Quant à ce qui regarde toute la constitution du corps ; dans tous les cas où le sang coule avec lenteur, ou quand il est visqueux, s’il y a encore assez de force & d’élasticité dans les solides ; la phlébotomie fera circuler plus vîte le sang qui reste, le rendra plus coulant & plus chaud ; mais dans une pléthore qui vient de débauche & d’une trop grande quantité d’alimens spiritueux, ou d’une diminution de transpiration, dans laquelle cependant le sang conserve sa fluidité naturelle ; la phlébotomie fera circuler le reste de la masse plus lentement & le rafraichira.

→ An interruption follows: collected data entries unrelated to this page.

import Literature.NumberTheory.DiophantineGeometry.GenEllDeCoverFarFromCusps
import Literature.NumberTheory.DiophantineGeometry.GenEllDeFibres

/-!
# [GenEll] Thm 2.1 for `ℙ¹` (route piece W7, adapter): `φ(P)` far from the cusps — stated in the
# cell's common conventions (`e = 2k+1`, `t = ((1−2x) + r^{k+2})/(r(1−2x))`, `X_φ = De.Xphi k B`)

Support file for `GenEllTwo` (stmt-ABC-19679; S. Mochizuki, *Arithmetic elliptic curves in general
position*, Math. J. Okayama Univ. **52** (2010), Thm. 2.1 (ii) ⇒ (i), proof pp. 12–13; package map
`GENELLTWO-P1ROUTE.md` of seat abc-iut-S6 §5, W7 «properness»; S6 STATUS 2026-08-26 00:32:17Z:
«hZfar = W7 … state your main theorems so that they produce these hypotheses VERBATIM
(point-indexed, constants uniform in P)»).

`GenEllDeCoverFarFromCusps.exists_farFromCusps_phi_of_x_far` is restated here
* with the exponent written `e = 2k+1` and `t(x, r) = ((1 − 2x) + r^{k+2}) / (r·(1 − 2x))`, the
  conventions of `GenEllDeFibres` (W5-F) / W4a / S6 (D3) — the two forms of `t` agree off the poles
  (`t_eq_div`);
* with the avoidance hypothesis phrased through W5-F's finite set `De.Xphi k B ⊂ L` (`L = ℂ`,
  `L = ℚ̄₂^∧ = PadicAlgCl 2`) for ANY finite `B ⊂ L` containing the roots of `p`, `q`, `p − q`
  (`β = p/q`, `B ⊇ β⁻¹{0, 1, ∞} ∖ {∞}`), in the `dist` form produced by the W8 covering lemma
  (`exists_menu_cover_conjugates`: `r ≤ dist (σ y) (τ a)`);
* point-indexed: for `P : NFPoint` whose conjugates are `ρ`-far from `X_φ` at `∞` and at `2`, and
  any presentation `ι : P.F → F`, `r ∈ F` of a point of `D_e` over `P` (`r^{2k+1} = ιx(1 − ιx)`),
  `φ = β(t(ιx, r))` presented over `F` is `NFPoint.FarFromCusps {2} ρ'`, `ρ'` uniform in `P` and in
  `F` of bounded degree (`exists_farFromCusps_phi_of_base`); `roots_subset_toFinset` supplies the
  canonical `B = roots of p·q·(p−q)`.

Classical and undisputed; nothing here bears on [IUTchIII] Cor. 3.12.
-/

namespace Literature.NumberTheory.DiophantineGeometry.GenEll

open Polynomial

universe u

section Forms

variable {L : Type u} [Field L]

/-- The two forms of the Belyi-type function `t` on `D_e` agree off the poles:
`1/r + r^{k+1}/(1−2x) = ((1−2x) + r^{k+2})/(r(1−2x))`. [folklore] -/
private theorem t_eq_div (k : ℕ) {x r : L} (hr : r ≠ 0) (hs : 1 - 2 * x ≠ 0) :
    r⁻¹ + r ^ (k + 1) / (1 - 2 * x) = ((1 - 2 * x) + r ^ (k + 2)) / (r * (1 - 2 * x)) := by
  field_simp
  ring

/-- A non-pole point of `D_e` whose `t`-value is a root of `p`, `q` or `p − q` has its
`x`-coordinate in `X_φ = De.Xphi k B` for every finite `B` containing these roots. [folklore] -/
private theorem fst_mem_Xphi [CharZero L] (k : ℕ) {p q : ℚ[X]} {B : Finset L}
    (hB : ∀ z : L, (aeval z p = 0 ∨ aeval z q = 0 ∨ aeval z (p - q) = 0) → z ∈ B)
    {P' : L × L} (hcurve : P'.2 ^ (2 * k + 1) = P'.1 * (1 - P'.1)) (hr : P'.2 ≠ 0)
    (hs : 1 - 2 * P'.1 ≠ 0)
    (hfib : aeval (P'.2⁻¹ + P'.2 ^ (k + 1) / (1 - 2 * P'.1)) p = 0 ∨
      aeval (P'.2⁻¹ + P'.2 ^ (k + 1) / (1 - 2 * P'.1)) q = 0 ∨
      aeval (P'.2⁻¹ + P'.2 ^ (k + 1) / (1 - 2 * P'.1)) (p - q) = 0) :
    P'.1 ∈ De.Xphi k B := by
  rw [De.mem_Xphi]
  refine ⟨P'.2, De.mem_Ephi_iff_t.mpr ⟨hcurve, hr, hs, ?_⟩⟩
  rw [← t_eq_div k hr hs]
  exact hB _ hfib

/-- The canonical choice of `B`: the roots in `L` of `p·q·(p − q)` contain every root of `p`, of `q`
and of `p − q` (`p, q ≠ 0`, `p ≠ q`). [folklore] -/
private theorem mem_roots_toFinset [CharZero L] [DecidableEq L] {p q : ℚ[X]} (hp0 : p ≠ 0)
    (hq0 : q ≠ 0) (hne : p ≠ q) (z : L)
    (hz : aeval z p = 0 ∨ aeval z q = 0 ∨ aeval z (p - q) = 0) :
    z ∈ ((p * q * (p - q)).map (algebraMap ℚ L)).roots.toFinset := by
  have hpq : p * q * (p - q) ≠ 0 := mul_ne_zero (mul_ne_zero hp0 hq0) (sub_ne_zero.mpr hne)
  rw [Multiset.mem_toFinset, mem_roots ((Polynomial.map_ne_zero_iff (algebraMap ℚ L).injective).mpr
    hpq), IsRoot.def, eval_map_algebraMap, map_mul, map_mul, map_sub]
  rcases hz with h | h | h
  · rw [h, zero_mul, zero_mul]
  · rw [h, mul_zero, zero_mul]
  · rw [map_sub] at h
    rw [h, mul_zero]

end Forms

section NumberField

/-- **W7 in the common conventions, point-indexed** ([GenEll] Thm 2.1 proof p. 12: «we may apply
the compactly bounded subset to φ(ξ_V) whenever the conjugates of ξ stay outside the support of
φ⁻¹{0,1,∞}»).  Fix `k` (`e = 2k+1`), `β = p/q` (`p, q ∈ ℚ[X]` of the same degree `n` as `p − q`,
`p, q ≠ 0`, `p ≠ q`), `ρ > 0`, a degree bound `N`, and finite sets `Bℂ ⊂ ℂ`, `B₂ ⊂ ℚ̄₂^∧`
containing the roots of `p`, `q`, `p − q`.  Then there is `ρ' ∈ (0, 1/2]` such that for every
`P : NFPoint` whose conjugates are `ρ`-far (in `dist`) from `X_φ(ℂ) = De.Xphi k Bℂ` and from
`X_φ(ℚ̄₂^∧) = De.Xphi k B₂`, every number field `F` of degree `≤ N`, every `ι : P.F →+* F` and every
`r ∈ F` with `r^{2k+1} = ιx(1 − ιx)`, `r ≠ 0`, `1 − 2·ιx ≠ 0`, the point
`⟨F, β(t)⟩`, `t = ((1−2ιx) + r^{k+2})/(r(1−2ιx))`, is `NFPoint.FarFromCusps {2} ρ'`.
[cite: MochizukiGenEll2010, Thm 2.1 proof p.12] -/
theorem exists_farFromCusps_phi_of_base (k : ℕ) {p q : ℚ[X]} {n : ℕ} (hpn : p.natDegree = n)
    (hqn : q.natDegree = n) (hpqn : (p - q).natDegree = n) (hp0 : p ≠ 0) (hq0 : q ≠ 0)
    (hne : p ≠ q) {ρ : ℝ} (hρ : 0 < ρ) (N : ℕ) {Bℂ : Finset ℂ}
    (hBℂ : ∀ z : ℂ, (aeval z p = 0 ∨ aeval z q = 0 ∨ aeval z (p - q) = 0) → z ∈ Bℂ)
    {B₂ : Finset (PadicAlgCl 2)}
    (hB₂ : ∀ z : PadicAlgCl 2, (aeval z p = 0 ∨ aeval z q = 0 ∨ aeval z (p - q) = 0) → z ∈ B₂) :
    ∃ ρ' : ℝ, 0 < ρ' ∧ ρ' ≤ 1 / 2 ∧
      ∀ P : NFPoint,
        (∀ σ : P.F →+* ℂ, ∀ ξ ∈ De.Xphi k Bℂ, ρ ≤ dist (σ P.x) ξ) →
        (∀ σ : P.F →+* PadicAlgCl 2, ∀ ξ ∈ De.Xphi k B₂, ρ ≤ dist (σ P.x) ξ) →
      ∀ (F : Type) [Field F] [NumberField F], Module.finrank ℚ F ≤ N →
      ∀ (ι : P.F →+* F) (r : F), r ^ (2 * k + 1) = ι P.x * (1 - ι P.x) → r ≠ 0 →
        1 - 2 * ι P.x ≠ 0 →
      NFPoint.FarFromCusps ({2} : Finset ℕ) ρ'
        ⟨F, aeval (((1 - 2 * ι P.x) + r ^ (k + 2)) / (r * (1 - 2 * ι P.x))) p /
            aeval (((1 - 2 * ι P.x) + r ^ (k + 2)) / (r * (1 - 2 * ι P.x))) q⟩ := by
  obtain ⟨ρ', h0, h1, h⟩ := exists_farFromCusps_phi_of_x_far (e := 2 * k + 1) (k := k + 1)
    (by omega) (by omega) hpn hqn hpqn hp0 hq0 hne hρ N
  refine ⟨ρ', h0, h1, fun P hPℂ hP₂ F _ _ hF ι r hcurve hr hs => ?_⟩
  have key := h F hF (ι P.x) r hcurve hr hs ?_ ?_
  · rwa [t_eq_div k hr hs] at key
  · intro σ P' hc hr' hs' hfib
    rw [← dist_eq_norm, ← RingHom.comp_apply]
    exact hPℂ (σ.comp ι) P'.1 (fst_mem_Xphi k hBℂ hc hr' hs' hfib)
  · intro σ P' hc hr' hs' hfib
    rw [← dist_eq_norm, ← RingHom.comp_apply]
    exact hP₂ (σ.comp ι) P'.1 (fst_mem_Xphi k hB₂ hc hr' hs' hfib)

/-- **W7 in the common conventions, canonical `B`**: as `exists_farFromCusps_phi_of_base` with
`Bℂ`, `B₂` the roots of `p·q·(p − q)` in `ℂ` resp. `ℚ̄₂^∧` (so `De.Xphi k B = X_φ` exactly).
[cite: MochizukiGenEll2010, Thm 2.1 proof p.12] -/
theorem exists_farFromCusps_phi_of_base_roots (k : ℕ) {p q : ℚ[X]} {n : ℕ}
    (hpn : p.natDegree = n) (hqn : q.natDegree = n) (hpqn : (p - q).natDegree = n) (hp0 : p ≠ 0)
    (hq0 : q ≠ 0) (hne : p ≠ q) {ρ : ℝ} (hρ : 0 < ρ) (N : ℕ) :
    ∃ ρ' : ℝ, 0 < ρ' ∧ ρ' ≤ 1 / 2 ∧
      ∀ P : NFPoint,
        (∀ σ : P.F →+* ℂ, ∀ ξ ∈ De.Xphi k
            (open scoped Classical in ((p * q * (p - q)).map (algebraMap ℚ ℂ)).roots.toFinset),
          ρ ≤ dist (σ P.x) ξ) →
        (∀ σ : P.F →+* PadicAlgCl 2, ∀ ξ ∈ De.Xphi k
            (open scoped Classical in
              ((p * q * (p - q)).map (algebraMap ℚ (PadicAlgCl 2))).roots.toFinset),
          ρ ≤ dist (σ P.x) ξ) →
      ∀ (F : Type) [Field F] [NumberField F], Module.finrank ℚ F ≤ N →
      ∀ (ι : P.F →+* F) (r : F), r ^ (2 * k + 1) = ι P.x * (1 - ι P.x) → r ≠ 0 →
        1 - 2 * ι P.x ≠ 0 →
      NFPoint.FarFromCusps ({2} : Finset ℕ) ρ'
        ⟨F, aeval (((1 - 2 * ι P.x) + r ^ (k + 2)) / (r * (1 - 2 * ι P.x))) p /
            aeval (((1 - 2 * ι P.x) + r ^ (k + 2)) / (r * (1 - 2 * ι P.x))) q⟩ := by
  classical
  exact exists_farFromCusps_phi_of_base k hpn hqn hpqn hp0 hq0 hne hρ N
    (mem_roots_toFinset hp0 hq0 hne) (mem_roots_toFinset hp0 hq0 hne)

/-- **W7 in the common conventions, re-presented over `ℚ(φ)`**: under the hypotheses of
`exists_farFromCusps_phi_of_base`, the minimal re-presentation
`(⟨F, ·⟩ : NFPoint).imageAt (β(t))` is `FarFromCusps {2} ρ'` as well (this is the shape
`(Z P).FarFromCusps {2} ρ'` of `GenEllPhiMechanism.vojtaIneq_of_belyi_mechanism`, with
`Z P := (Q P).imageAt φ`). [cite: MochizukiGenEll2010, Thm 2.1 proof p.12] -/
theorem exists_farFromCusps_phi_imageAt_of_base (k : ℕ) {p q : ℚ[X]} {n : ℕ}
    (hpn : p.natDegree = n) (hqn : q.natDegree = n) (hpqn : (p - q).natDegree = n) (hp0 : p ≠ 0)
    (hq0 : q ≠ 0) (hne : p ≠ q) {ρ : ℝ} (hρ : 0 < ρ) (N : ℕ) {Bℂ : Finset ℂ}
    (hBℂ : ∀ z : ℂ, (aeval z p = 0 ∨ aeval z q = 0 ∨ aeval z (p - q) = 0) → z ∈ Bℂ)
    {B₂ : Finset (PadicAlgCl 2)}
    (hB₂ : ∀ z : PadicAlgCl 2, (aeval z p = 0 ∨ aeval z q = 0 ∨ aeval z (p - q) = 0) → z ∈ B₂) :
    ∃ ρ' : ℝ, 0 < ρ' ∧ ρ' ≤ 1 / 2 ∧
      ∀ P : NFPoint,
        (∀ σ : P.F →+* ℂ, ∀ ξ ∈ De.Xphi k Bℂ, ρ ≤ dist (σ P.x) ξ) →
        (∀ σ : P.F →+* PadicAlgCl 2, ∀ ξ ∈ De.Xphi k B₂, ρ ≤ dist (σ P.x) ξ) →
      ∀ (F : Type) [Field F] [NumberField F], Module.finrank ℚ F ≤ N →
      ∀ (ι : P.F →+* F) (r : F), r ^ (2 * k + 1) = ι P.x * (1 - ι P.x) → r ≠ 0 →
        1 - 2 * ι P.x ≠ 0 →
      NFPoint.FarFromCusps ({2} : Finset ℕ) ρ'
        ((⟨F, r⟩ : NFPoint).imageAt
          (aeval (((1 - 2 * ι P.x) + r ^ (k + 2)) / (r * (1 - 2 * ι P.x))) p /
            aeval (((1 - 2 * ι P.x) + r ^ (k + 2)) / (r * (1 - 2 * ι P.x))) q)) := by
  obtain ⟨ρ', h0, h1, h⟩ := exists_farFromCusps_phi_of_base k hpn hqn hpqn hp0 hq0 hne hρ N hBℂ hB₂
  exact ⟨ρ', h0, h1, fun P hPℂ hP₂ F _ _ hF ι r hcurve hr hs =>
    NFPoint.farFromCusps_imageAt ⟨F, r⟩ _ (h P hPℂ hP₂ F hF ι r hcurve hr hs)⟩

end NumberField

end Literature.NumberTheory.DiophantineGeometry.GenEll

/-! ### `hZfar` together with `hZmem`: the re-presented point lies in `U_P(ℚ̄)^{≤ N}` -/

namespace Literature.NumberTheory.DiophantineGeometry.GenEll

open Polynomial

section Membership

/-- A point `ρ`-far from the cusps with `ρ ≥ 0` lies in `U = ℙ¹ ∖ {0, 1, ∞}`: `x ≠ 0, 1` (read off at
any complex embedding of the presenting number field). [cite: MochizukiGenEll2010, Ex 1.3 (ii) p.6] -/
theorem NFPoint.FarFromCusps.inU {S : Finset ℕ} {ρ : ℝ} {P : NFPoint}
    (h : NFPoint.FarFromCusps S ρ P) (hρ : 0 ≤ ρ) : P.InU := by
  obtain ⟨σ⟩ := (inferInstance : Nonempty (P.F →+* ℂ))
  obtain ⟨h0, -, h1⟩ := h.1 σ
  refine ⟨fun hx => ?_, fun hx => ?_⟩
  · rw [hx, map_zero, norm_zero] at h0
    exact absurd h0 (not_lt.mpr hρ)
  · rw [hx, map_one, sub_self, norm_zero] at h1
    exact absurd h1 (not_lt.mpr hρ)

/-- **W7 in the common conventions, `hZfar` and `hZmem` at once.**  Under the hypotheses of
`exists_farFromCusps_phi_of_base` (conjugates of `P` `ρ`-far from `X_φ` at `∞` and at `2`; `(F, ι, r)`
a presentation of the `D_e`-point over `P` with `[F:ℚ] ≤ N`, `r ≠ 0`, `1 − 2·ιx ≠ 0`), the minimal
re-presentation `Z := (⟨F, r⟩ : NFPoint).imageAt (β(t))` is `FarFromCusps {2} ρ'` AND lies in
`UPle N` (`β(t) ≠ 0, 1` because it is `ρ'`-far from the cusps, `ρ' > 0`; degree `≤ [F:ℚ] ≤ N`) — the
two hypotheses `hZfar`, `hZmem` of `GenEllPhiMechanism.vojtaIneq_of_belyi_mechanism` for the
mechanism PHI, with `ρ'` and `d' := N` uniform in `P`. [cite: MochizukiGenEll2010, Thm 2.1 proof p.12] -/
theorem exists_farFromCusps_phi_imageAt_mem_UPle (k : ℕ) {p q : ℚ[X]} {n : ℕ}
    (hpn : p.natDegree = n) (hqn : q.natDegree = n) (hpqn : (p - q).natDegree = n) (hp0 : p ≠ 0)
    (hq0 : q ≠ 0) (hne : p ≠ q) {ρ : ℝ} (hρ : 0 < ρ) (N : ℕ) {Bℂ : Finset ℂ}
    (hBℂ : ∀ z : ℂ, (aeval z p = 0 ∨ aeval z q = 0 ∨ aeval z (p - q) = 0) → z ∈ Bℂ)
    {B₂ : Finset (PadicAlgCl 2)}
    (hB₂ : ∀ z : PadicAlgCl 2, (aeval z p = 0 ∨ aeval z q = 0 ∨ aeval z (p - q) = 0) → z ∈ B₂) :
    ∃ ρ' : ℝ, 0 < ρ' ∧ ρ' ≤ 1 / 2 ∧
      ∀ P : NFPoint,
        (∀ σ : P.F →+* ℂ, ∀ ξ ∈ De.Xphi k Bℂ, ρ ≤ dist (σ P.x) ξ) →
        (∀ σ : P.F →+* PadicAlgCl 2, ∀ ξ ∈ De.Xphi k B₂, ρ ≤ dist (σ P.x) ξ) →
      ∀ (F : Type) [Field F] [NumberField F], Module.finrank ℚ F ≤ N →
      ∀ (ι : P.F →+* F) (r : F), r ^ (2 * k + 1) = ι P.x * (1 - ι P.x) → r ≠ 0 →
        1 - 2 * ι P.x ≠ 0 →
      NFPoint.FarFromCusps ({2} : Finset ℕ) ρ'
          ((⟨F, r⟩ : NFPoint).imageAt
            (aeval (((1 - 2 * ι P.x) + r ^ (k + 2)) / (r * (1 - 2 * ι P.x))) p /
              aeval (((1 - 2 * ι P.x) + r ^ (k + 2)) / (r * (1 - 2 * ι P.x))) q)) ∧
        (⟨F, r⟩ : NFPoint).imageAt
            (aeval (((1 - 2 * ι P.x) + r ^ (k + 2)) / (r * (1 - 2 * ι P.x))) p /
              aeval (((1 - 2 * ι P.x) + r ^ (k + 2)) / (r * (1 - 2 * ι P.x))) q) ∈ UPle N := by
  obtain ⟨ρ', h0, h1, h⟩ := exists_farFromCusps_phi_of_base k hpn hqn hpqn hp0 hq0 hne hρ N hBℂ hB₂
  refine ⟨ρ', h0, h1, fun P hPℂ hP₂ F _ _ hF ι r hcurve hr hs => ?_⟩
  have key := h P hPℂ hP₂ F hF ι r hcurve hr hs
  have hU := NFPoint.FarFromCusps.inU key h0.le
  exact ⟨NFPoint.farFromCusps_imageAt ⟨F, r⟩ _ key,
    NFPoint.imageAt_mem_UPle ⟨F, r⟩ hU.1 hU.2 (d := N) hF⟩

end Membership

end Literature.NumberTheory.DiophantineGeometry.GenEll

Dans le premier cas une diminution de résistance dans les vaisseaux sanguins, augmentera les puissances contractives de ces vaisseaux, elle les fera battre plus vîte & sera circuler avec plus de rapidité les humeurs qu’ils contiennent ; mais dans le dernier cas, une diminution de la quantité d’un sang spiritueux fera aussi diminuer la quantité d’esprits, dont la sécrétion se fait dans le cerveau, il s’ensuivra que le cœur & les arteres ne se contracteront plus si souvent, ni si fortement qu’auparavant ; ainsi le sang circulera plus doucement & deviendra plus frais. Voyez Cœur & Artere, & voilà les principes sur lesquels roule toute la doctrine de la saignée. Voyez Évacuation, Dérivations & Révultion.

Pour la maniere de faire la phlébotomie. Voyez Saignée.